_Work to be completed_
From the entries below, reproduce exactly the line containing "choose a ha", the line containing "rw [← Finset.prod_mul_distrib]", and every line in between, with nothing added.

== Segment start ==

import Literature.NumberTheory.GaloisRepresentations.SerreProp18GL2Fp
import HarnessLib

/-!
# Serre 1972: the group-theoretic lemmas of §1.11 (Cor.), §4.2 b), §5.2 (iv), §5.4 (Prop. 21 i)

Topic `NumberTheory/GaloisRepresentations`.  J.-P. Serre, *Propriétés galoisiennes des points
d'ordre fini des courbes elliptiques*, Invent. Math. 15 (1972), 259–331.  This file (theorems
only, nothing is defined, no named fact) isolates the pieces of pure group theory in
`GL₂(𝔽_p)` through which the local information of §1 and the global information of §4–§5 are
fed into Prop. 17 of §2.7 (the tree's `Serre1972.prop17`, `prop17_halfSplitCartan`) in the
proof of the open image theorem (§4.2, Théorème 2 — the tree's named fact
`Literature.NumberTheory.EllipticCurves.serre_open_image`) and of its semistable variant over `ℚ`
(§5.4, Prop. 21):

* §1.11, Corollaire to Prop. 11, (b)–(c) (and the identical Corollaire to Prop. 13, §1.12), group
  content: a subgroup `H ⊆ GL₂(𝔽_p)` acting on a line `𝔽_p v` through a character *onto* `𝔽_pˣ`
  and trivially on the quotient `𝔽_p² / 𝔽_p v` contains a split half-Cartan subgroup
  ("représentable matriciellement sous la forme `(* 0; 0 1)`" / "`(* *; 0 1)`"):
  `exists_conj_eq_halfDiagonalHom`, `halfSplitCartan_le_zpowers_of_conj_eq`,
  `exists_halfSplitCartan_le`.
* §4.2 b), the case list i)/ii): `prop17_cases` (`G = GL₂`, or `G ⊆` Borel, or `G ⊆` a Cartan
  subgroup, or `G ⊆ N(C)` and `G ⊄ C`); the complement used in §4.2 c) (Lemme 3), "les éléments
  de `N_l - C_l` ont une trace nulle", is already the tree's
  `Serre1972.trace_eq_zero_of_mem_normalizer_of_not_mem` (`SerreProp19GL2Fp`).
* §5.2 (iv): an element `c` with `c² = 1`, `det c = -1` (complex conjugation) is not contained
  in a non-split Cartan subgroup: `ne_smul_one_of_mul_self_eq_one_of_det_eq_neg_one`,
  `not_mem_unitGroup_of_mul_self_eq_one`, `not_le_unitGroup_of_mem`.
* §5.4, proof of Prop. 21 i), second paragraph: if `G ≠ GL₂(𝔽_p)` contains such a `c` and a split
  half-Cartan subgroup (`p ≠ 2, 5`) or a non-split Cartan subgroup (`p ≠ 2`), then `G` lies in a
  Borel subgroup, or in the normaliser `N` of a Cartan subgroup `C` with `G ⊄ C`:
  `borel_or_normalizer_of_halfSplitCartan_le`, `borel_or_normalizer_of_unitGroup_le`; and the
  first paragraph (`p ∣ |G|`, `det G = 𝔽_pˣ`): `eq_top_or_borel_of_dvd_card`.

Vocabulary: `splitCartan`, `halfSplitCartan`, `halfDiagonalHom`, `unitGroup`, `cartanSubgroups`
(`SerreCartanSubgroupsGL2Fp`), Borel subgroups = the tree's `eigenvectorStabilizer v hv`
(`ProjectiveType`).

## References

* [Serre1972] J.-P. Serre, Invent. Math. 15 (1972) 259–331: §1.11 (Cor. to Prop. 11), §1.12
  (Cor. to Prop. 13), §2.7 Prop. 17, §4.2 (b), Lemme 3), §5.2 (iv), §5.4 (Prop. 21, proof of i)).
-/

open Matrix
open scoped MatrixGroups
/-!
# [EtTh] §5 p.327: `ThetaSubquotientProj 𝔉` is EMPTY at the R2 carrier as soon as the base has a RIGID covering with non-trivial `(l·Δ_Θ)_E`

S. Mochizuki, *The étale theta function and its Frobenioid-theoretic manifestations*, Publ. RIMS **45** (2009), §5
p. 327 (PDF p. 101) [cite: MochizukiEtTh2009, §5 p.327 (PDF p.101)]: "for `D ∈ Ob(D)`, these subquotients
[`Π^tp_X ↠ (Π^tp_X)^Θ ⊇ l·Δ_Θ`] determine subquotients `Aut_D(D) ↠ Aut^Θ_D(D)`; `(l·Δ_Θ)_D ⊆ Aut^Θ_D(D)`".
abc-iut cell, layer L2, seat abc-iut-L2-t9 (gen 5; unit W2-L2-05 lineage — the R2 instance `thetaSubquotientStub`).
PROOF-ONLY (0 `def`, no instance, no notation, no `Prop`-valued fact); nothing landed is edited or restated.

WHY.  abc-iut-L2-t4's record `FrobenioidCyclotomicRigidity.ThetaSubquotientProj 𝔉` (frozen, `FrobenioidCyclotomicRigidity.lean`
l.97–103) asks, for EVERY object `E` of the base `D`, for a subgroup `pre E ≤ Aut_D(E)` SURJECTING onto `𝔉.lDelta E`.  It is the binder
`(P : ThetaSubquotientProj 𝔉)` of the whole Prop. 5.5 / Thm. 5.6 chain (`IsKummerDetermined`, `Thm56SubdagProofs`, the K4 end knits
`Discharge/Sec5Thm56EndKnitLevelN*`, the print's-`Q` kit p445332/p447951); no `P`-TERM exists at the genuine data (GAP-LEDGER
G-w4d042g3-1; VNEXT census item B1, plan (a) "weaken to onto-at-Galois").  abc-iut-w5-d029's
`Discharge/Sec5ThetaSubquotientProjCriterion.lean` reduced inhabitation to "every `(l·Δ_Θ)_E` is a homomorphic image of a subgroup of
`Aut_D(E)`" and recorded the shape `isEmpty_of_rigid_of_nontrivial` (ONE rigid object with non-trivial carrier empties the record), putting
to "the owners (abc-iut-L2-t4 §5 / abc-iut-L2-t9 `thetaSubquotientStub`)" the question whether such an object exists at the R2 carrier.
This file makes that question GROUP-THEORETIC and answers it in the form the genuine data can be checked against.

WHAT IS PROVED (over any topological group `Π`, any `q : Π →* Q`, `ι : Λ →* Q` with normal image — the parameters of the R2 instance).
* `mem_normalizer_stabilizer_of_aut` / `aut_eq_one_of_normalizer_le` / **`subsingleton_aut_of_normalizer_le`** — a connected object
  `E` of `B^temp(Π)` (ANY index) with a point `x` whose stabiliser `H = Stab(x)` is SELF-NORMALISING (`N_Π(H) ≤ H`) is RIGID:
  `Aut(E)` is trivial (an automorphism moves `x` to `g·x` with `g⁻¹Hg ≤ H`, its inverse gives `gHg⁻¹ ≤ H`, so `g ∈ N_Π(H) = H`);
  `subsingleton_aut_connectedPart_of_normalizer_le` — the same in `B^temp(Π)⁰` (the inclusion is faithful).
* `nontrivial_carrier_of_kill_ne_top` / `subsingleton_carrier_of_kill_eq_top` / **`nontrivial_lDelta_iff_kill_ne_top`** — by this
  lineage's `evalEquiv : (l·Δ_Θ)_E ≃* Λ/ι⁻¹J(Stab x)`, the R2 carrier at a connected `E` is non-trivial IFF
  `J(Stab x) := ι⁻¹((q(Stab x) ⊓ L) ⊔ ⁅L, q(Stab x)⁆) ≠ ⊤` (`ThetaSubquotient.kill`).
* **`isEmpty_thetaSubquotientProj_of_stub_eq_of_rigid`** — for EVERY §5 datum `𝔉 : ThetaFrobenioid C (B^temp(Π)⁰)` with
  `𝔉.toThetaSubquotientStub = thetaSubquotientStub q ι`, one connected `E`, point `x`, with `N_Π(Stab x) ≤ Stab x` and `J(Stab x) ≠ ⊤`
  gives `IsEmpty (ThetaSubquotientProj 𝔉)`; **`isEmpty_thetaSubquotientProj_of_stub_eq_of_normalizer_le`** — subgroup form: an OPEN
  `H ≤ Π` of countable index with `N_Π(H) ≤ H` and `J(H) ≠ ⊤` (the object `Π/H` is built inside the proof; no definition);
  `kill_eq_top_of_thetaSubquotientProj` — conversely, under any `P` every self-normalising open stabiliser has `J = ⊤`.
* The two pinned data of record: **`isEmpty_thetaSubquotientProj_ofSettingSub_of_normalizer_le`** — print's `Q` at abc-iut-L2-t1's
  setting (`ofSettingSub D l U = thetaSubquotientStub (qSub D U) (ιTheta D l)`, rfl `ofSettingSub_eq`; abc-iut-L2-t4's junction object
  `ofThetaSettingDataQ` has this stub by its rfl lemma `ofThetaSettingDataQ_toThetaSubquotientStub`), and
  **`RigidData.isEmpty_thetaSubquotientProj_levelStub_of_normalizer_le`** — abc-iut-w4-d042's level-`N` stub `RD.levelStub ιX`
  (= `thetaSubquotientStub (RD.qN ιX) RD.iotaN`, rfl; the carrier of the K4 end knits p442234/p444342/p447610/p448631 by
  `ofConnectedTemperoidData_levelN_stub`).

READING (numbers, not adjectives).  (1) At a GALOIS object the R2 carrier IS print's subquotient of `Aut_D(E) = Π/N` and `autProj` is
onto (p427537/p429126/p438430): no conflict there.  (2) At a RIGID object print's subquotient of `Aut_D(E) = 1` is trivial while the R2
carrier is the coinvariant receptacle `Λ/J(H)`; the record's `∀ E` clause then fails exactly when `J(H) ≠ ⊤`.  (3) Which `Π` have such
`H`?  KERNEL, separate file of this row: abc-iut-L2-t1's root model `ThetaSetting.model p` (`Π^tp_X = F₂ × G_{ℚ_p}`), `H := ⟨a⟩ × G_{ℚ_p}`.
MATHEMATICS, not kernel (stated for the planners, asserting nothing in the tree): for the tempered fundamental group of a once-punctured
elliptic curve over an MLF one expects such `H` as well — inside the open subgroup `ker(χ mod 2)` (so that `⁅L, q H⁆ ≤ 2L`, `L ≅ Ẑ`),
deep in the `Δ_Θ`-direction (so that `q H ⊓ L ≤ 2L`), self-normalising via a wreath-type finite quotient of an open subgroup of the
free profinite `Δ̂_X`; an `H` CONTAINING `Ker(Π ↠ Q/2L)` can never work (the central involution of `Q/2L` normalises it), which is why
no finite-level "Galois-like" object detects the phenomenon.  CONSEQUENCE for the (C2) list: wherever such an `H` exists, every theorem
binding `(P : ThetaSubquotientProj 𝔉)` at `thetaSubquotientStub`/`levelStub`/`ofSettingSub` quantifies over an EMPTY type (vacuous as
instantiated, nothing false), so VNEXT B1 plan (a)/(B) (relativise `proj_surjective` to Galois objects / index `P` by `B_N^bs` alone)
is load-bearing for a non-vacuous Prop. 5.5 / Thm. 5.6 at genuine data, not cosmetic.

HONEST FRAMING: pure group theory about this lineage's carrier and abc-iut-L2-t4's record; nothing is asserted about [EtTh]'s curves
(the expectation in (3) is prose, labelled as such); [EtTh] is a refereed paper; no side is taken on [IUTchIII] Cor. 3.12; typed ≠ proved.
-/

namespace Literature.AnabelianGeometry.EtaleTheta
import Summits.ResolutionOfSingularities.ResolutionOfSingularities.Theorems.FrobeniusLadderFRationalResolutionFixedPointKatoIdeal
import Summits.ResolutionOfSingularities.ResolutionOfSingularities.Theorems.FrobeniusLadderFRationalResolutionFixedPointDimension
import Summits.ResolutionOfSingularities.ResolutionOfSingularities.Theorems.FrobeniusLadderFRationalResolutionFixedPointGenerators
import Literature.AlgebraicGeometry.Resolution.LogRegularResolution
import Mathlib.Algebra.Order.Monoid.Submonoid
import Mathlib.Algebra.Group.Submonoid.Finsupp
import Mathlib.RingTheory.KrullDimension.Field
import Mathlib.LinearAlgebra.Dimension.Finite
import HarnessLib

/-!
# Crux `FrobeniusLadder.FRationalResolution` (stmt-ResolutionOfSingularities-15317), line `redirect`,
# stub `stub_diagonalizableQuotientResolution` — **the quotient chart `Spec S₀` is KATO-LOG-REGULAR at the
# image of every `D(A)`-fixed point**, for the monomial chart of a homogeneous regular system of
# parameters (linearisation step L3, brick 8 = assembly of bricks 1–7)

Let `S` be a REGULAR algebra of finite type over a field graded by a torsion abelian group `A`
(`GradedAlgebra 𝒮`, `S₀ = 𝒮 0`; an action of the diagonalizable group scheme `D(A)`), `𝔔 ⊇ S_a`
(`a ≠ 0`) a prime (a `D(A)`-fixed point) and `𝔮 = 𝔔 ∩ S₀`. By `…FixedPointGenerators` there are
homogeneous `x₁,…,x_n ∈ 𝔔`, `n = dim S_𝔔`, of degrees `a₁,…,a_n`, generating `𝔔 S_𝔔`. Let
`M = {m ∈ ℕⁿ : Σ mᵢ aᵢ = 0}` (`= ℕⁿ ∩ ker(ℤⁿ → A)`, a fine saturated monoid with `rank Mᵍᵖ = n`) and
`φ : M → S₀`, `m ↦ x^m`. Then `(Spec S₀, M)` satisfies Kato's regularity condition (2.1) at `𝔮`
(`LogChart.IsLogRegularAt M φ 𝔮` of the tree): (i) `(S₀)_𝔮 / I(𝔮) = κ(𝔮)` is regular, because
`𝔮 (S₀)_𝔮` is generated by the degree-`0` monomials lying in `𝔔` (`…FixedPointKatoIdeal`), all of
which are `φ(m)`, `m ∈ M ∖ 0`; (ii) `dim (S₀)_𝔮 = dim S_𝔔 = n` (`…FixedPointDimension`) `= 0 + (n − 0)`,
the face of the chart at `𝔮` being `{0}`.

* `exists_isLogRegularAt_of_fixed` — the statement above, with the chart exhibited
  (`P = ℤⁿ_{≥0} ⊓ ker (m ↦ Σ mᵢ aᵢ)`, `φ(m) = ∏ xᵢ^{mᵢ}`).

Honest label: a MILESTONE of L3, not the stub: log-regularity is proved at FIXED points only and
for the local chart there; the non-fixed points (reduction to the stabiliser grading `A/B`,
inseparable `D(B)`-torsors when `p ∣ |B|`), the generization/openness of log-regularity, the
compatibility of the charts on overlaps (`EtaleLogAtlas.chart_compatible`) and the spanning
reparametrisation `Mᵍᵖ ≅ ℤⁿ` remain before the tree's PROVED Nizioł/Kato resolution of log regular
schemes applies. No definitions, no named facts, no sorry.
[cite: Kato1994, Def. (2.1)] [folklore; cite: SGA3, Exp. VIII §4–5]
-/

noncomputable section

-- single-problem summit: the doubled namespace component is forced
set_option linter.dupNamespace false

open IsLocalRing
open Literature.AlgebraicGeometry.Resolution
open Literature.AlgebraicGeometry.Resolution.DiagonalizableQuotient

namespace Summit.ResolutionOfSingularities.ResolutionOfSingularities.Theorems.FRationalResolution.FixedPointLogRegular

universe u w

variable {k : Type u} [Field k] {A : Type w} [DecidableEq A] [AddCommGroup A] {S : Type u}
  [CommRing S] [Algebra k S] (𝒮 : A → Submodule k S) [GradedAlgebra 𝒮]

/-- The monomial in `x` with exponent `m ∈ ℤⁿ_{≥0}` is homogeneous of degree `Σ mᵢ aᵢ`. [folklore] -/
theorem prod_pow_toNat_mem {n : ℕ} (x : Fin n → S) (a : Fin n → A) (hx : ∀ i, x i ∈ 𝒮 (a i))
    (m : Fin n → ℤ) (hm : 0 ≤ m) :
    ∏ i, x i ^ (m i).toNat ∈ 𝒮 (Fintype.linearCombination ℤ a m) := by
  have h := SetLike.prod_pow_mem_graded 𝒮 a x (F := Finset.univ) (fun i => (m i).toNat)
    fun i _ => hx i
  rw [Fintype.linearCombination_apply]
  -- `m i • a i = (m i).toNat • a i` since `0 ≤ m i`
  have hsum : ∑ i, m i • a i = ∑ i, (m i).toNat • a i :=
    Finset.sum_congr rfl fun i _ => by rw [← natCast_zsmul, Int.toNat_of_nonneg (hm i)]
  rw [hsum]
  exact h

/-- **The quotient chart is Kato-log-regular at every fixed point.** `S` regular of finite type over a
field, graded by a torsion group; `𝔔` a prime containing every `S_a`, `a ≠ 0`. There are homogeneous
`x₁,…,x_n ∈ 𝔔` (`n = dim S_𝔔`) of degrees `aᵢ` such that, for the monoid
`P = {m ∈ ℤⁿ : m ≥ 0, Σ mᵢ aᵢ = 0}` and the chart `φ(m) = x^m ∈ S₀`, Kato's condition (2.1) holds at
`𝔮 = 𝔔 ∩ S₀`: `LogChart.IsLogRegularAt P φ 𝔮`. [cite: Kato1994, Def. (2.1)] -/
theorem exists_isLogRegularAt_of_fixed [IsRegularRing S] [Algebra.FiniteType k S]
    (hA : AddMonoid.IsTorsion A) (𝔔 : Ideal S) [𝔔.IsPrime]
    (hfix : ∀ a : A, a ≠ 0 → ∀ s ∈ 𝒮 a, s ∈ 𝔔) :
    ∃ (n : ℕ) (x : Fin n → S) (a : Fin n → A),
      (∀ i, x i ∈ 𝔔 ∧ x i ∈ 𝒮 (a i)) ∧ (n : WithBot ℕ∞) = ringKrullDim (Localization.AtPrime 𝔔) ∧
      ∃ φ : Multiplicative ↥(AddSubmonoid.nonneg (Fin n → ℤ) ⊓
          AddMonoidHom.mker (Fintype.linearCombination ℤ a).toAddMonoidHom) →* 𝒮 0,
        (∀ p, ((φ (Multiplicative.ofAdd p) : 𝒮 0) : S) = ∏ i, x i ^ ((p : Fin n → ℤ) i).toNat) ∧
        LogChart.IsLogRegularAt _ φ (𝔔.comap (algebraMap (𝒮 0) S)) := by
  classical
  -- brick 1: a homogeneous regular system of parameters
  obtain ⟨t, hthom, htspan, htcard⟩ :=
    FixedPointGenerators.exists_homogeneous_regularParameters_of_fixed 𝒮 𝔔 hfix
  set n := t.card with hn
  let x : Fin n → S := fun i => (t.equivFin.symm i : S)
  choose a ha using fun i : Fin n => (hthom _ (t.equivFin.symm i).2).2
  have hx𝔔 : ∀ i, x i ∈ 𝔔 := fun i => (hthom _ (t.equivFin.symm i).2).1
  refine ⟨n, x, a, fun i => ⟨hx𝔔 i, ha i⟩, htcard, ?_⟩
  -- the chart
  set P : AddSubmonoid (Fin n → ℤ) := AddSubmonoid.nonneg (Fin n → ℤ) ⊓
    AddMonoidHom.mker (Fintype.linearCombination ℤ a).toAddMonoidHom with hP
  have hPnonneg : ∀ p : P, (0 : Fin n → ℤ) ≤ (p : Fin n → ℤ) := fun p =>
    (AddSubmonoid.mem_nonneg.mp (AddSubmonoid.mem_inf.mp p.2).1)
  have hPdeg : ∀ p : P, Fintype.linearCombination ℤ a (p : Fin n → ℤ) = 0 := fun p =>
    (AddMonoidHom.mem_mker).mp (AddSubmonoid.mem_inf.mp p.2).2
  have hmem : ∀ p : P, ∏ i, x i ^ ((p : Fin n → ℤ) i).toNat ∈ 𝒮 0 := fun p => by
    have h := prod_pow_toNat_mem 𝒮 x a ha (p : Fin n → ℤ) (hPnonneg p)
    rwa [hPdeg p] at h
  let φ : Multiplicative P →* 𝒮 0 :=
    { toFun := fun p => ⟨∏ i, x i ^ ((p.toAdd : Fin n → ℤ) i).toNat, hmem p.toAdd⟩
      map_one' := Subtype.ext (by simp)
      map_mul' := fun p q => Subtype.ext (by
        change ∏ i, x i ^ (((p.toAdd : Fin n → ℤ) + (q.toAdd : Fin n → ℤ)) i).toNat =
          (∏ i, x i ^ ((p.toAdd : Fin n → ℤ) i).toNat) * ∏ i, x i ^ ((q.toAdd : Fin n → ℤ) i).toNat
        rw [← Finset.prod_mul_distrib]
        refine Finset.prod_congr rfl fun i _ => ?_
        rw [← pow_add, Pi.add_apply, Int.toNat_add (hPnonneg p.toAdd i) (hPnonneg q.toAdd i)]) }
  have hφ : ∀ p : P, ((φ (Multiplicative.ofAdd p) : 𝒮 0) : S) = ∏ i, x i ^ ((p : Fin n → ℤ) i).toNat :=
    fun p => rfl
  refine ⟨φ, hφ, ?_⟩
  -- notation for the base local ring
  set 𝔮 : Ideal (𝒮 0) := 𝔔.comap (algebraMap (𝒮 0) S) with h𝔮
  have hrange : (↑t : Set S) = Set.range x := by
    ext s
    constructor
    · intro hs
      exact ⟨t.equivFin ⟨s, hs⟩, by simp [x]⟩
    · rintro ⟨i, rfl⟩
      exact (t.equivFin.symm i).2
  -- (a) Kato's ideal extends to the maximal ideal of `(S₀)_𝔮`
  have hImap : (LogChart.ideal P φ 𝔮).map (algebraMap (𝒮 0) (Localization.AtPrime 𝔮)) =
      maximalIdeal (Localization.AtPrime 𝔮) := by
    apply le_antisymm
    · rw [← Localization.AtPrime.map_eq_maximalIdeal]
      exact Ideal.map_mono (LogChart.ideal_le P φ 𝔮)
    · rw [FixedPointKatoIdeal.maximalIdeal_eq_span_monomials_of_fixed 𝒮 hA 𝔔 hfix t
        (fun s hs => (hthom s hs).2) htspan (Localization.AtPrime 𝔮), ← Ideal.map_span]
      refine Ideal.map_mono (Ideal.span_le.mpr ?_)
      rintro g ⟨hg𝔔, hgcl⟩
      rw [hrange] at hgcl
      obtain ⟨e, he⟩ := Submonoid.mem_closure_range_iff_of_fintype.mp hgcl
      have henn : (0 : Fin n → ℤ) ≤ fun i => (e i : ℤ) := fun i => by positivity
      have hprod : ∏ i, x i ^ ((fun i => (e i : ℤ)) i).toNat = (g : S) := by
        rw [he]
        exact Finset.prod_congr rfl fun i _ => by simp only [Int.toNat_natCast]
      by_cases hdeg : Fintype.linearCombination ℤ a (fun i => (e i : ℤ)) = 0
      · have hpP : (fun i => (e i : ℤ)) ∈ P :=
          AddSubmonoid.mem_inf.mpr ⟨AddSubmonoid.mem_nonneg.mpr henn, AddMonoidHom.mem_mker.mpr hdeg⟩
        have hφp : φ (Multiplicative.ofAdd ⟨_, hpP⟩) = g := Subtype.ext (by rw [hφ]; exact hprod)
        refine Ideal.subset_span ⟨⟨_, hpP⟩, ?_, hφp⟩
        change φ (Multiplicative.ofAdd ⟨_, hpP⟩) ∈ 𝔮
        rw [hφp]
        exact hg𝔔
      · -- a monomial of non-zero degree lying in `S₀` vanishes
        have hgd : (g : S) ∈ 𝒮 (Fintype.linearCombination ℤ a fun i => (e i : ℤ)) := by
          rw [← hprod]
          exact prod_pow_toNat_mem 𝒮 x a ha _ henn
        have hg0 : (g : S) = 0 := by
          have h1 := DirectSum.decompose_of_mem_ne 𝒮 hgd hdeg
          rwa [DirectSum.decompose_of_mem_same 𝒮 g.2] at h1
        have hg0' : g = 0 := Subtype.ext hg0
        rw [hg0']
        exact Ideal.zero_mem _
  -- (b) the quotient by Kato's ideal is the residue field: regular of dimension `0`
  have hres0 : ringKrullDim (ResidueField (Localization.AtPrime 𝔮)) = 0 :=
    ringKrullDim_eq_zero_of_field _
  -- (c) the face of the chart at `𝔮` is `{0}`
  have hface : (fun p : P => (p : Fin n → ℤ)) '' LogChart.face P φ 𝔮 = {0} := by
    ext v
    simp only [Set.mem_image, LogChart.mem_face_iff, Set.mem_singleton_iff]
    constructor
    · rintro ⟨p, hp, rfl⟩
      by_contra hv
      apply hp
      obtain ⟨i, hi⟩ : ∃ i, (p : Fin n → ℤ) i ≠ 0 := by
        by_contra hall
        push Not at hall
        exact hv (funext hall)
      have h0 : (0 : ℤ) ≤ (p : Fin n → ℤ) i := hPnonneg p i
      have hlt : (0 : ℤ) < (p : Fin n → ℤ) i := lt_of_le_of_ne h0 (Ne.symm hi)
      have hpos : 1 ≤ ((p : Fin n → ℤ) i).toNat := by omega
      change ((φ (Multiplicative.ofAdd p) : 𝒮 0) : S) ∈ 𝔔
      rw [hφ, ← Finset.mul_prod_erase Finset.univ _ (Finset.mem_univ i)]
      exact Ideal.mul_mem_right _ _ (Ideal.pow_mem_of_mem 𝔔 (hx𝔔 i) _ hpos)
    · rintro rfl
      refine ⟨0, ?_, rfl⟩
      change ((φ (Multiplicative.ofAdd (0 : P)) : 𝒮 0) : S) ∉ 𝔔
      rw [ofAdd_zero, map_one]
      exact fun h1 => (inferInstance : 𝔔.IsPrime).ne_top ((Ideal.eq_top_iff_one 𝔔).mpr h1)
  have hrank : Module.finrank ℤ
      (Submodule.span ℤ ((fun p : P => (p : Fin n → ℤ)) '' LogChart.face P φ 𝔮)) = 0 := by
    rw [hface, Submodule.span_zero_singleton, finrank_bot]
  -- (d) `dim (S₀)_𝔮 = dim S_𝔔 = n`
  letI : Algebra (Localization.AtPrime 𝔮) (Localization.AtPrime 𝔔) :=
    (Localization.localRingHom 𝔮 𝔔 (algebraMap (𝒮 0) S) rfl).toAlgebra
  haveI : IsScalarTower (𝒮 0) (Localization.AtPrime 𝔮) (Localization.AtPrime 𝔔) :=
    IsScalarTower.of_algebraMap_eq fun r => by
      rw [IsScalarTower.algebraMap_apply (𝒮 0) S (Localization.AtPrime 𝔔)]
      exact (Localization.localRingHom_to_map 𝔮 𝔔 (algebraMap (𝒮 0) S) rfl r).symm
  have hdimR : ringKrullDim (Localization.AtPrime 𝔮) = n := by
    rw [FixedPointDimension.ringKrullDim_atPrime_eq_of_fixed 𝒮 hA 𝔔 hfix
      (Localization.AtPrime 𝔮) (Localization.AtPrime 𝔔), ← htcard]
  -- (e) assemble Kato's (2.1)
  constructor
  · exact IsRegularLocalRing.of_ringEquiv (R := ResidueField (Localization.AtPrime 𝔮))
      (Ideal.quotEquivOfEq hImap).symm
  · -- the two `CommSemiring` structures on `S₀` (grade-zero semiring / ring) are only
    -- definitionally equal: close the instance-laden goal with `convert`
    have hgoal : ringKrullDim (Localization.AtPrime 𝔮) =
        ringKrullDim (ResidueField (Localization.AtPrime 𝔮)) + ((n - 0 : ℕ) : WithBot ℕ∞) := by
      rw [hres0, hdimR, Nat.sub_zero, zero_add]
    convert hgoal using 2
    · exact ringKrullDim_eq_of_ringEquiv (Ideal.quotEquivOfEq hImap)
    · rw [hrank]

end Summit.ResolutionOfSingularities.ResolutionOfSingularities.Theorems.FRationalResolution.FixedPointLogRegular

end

== Segment end ==

_Task output_
  choose a ha using fun i : Fin n => (hthom _ (t.equivFin.symm i).2).2
  have hx𝔔 : ∀ i, x i ∈ 𝔔 := fun i => (hthom _ (t.equivFin.symm i).2).1
  refine ⟨n, x, a, fun i => ⟨hx𝔔 i, ha i⟩, htcard, ?_⟩
  -- the chart
  set P : AddSubmonoid (Fin n → ℤ) := AddSubmonoid.nonneg (Fin n → ℤ) ⊓
    AddMonoidHom.mker (Fintype.linearCombination ℤ a).toAddMonoidHom with hP
  have hPnonneg : ∀ p : P, (0 : Fin n → ℤ) ≤ (p : Fin n → ℤ) := fun p =>
    (AddSubmonoid.mem_nonneg.mp (AddSubmonoid.mem_inf.mp p.2).1)
  have hPdeg : ∀ p : P, Fintype.linearCombination ℤ a (p : Fin n → ℤ) = 0 := fun p =>
    (AddMonoidHom.mem_mker).mp (AddSubmonoid.mem_inf.mp p.2).2
  have hmem : ∀ p : P, ∏ i, x i ^ ((p : Fin n → ℤ) i).toNat ∈ 𝒮 0 := fun p => by
    have h := prod_pow_toNat_mem 𝒮 x a ha (p : Fin n → ℤ) (hPnonneg p)
    rwa [hPdeg p] at h
  let φ : Multiplicative P →* 𝒮 0 :=
    { toFun := fun p => ⟨∏ i, x i ^ ((p.toAdd : Fin n → ℤ) i).toNat, hmem p.toAdd⟩
      map_one' := Subtype.ext (by simp)
      map_mul' := fun p q => Subtype.ext (by
        change ∏ i, x i ^ (((p.toAdd : Fin n → ℤ) + (q.toAdd : Fin n → ℤ)) i).toNat =
          (∏ i, x i ^ ((p.toAdd : Fin n → ℤ) i).toNat) * ∏ i, x i ^ ((q.toAdd : Fin n → ℤ) i).toNat
        rw [← Finset.prod_mul_distrib]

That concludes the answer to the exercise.